**ASSIGNED TASK**
Among the records below, find the line that has "## References"; from there, give the lines again exactly, and stop after the line that has "pp. 244–245). [Rubin1999]".

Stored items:

■ ■ ■ ■ ■

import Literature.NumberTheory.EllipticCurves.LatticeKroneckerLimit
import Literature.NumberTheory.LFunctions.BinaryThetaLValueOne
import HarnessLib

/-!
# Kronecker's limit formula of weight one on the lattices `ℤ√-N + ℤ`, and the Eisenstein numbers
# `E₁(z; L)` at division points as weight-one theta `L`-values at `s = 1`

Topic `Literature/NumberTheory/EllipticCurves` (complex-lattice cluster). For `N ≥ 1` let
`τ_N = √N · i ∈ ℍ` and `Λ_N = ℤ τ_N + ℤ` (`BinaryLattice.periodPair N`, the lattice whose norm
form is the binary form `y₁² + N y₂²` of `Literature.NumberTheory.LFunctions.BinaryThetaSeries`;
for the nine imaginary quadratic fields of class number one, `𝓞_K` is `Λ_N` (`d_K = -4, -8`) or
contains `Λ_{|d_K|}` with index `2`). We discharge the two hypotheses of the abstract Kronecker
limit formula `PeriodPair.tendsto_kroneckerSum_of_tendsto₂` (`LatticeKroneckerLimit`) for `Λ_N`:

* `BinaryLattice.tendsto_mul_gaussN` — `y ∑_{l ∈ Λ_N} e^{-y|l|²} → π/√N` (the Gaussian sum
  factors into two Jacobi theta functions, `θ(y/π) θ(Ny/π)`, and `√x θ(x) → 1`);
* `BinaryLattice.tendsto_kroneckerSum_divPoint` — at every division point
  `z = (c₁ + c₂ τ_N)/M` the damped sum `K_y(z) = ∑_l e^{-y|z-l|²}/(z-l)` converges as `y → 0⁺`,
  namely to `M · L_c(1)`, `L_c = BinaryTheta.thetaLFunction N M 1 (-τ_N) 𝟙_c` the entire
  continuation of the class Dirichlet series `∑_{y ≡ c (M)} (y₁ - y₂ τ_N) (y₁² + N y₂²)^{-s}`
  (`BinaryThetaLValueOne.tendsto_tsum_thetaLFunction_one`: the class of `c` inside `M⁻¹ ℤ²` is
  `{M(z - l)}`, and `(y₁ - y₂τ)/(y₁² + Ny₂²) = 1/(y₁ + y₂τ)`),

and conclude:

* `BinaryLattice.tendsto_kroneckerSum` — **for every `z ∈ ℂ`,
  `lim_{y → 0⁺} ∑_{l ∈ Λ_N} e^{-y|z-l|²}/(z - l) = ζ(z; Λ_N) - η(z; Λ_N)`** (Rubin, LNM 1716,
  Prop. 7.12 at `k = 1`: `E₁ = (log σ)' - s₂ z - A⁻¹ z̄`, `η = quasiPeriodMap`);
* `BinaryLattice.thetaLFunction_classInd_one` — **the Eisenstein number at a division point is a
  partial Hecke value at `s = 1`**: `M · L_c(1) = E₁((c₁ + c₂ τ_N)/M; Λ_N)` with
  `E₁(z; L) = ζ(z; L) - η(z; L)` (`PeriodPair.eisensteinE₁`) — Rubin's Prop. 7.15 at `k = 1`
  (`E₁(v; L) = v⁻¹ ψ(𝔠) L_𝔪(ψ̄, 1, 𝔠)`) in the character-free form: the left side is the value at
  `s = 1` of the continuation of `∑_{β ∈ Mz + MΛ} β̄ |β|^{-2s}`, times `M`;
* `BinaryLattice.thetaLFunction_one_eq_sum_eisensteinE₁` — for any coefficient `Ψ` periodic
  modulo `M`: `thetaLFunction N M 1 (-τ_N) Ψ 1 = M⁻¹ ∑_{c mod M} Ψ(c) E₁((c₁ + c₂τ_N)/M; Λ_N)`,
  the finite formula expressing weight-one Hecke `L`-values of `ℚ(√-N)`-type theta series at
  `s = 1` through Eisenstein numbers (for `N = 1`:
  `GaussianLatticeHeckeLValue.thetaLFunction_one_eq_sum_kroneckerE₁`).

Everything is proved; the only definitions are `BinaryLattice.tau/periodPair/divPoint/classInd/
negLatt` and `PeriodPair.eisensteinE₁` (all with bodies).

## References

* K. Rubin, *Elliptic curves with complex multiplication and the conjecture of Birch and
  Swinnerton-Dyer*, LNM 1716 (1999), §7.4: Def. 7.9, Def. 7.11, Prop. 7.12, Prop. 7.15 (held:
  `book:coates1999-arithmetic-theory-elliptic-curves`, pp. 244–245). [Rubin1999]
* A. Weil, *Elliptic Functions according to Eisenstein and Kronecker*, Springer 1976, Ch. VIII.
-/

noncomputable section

■ ■ ■ ■ ■

**THE ANSWER**
## References

* K. Rubin, *Elliptic curves with complex multiplication and the conjecture of Birch and
  Swinnerton-Dyer*, LNM 1716 (1999), §7.4: Def. 7.9, Def. 7.11, Prop. 7.12, Prop. 7.15 (held:
  `book:coates1999-arithmetic-theory-elliptic-curves`, pp. 244–245). [Rubin1999]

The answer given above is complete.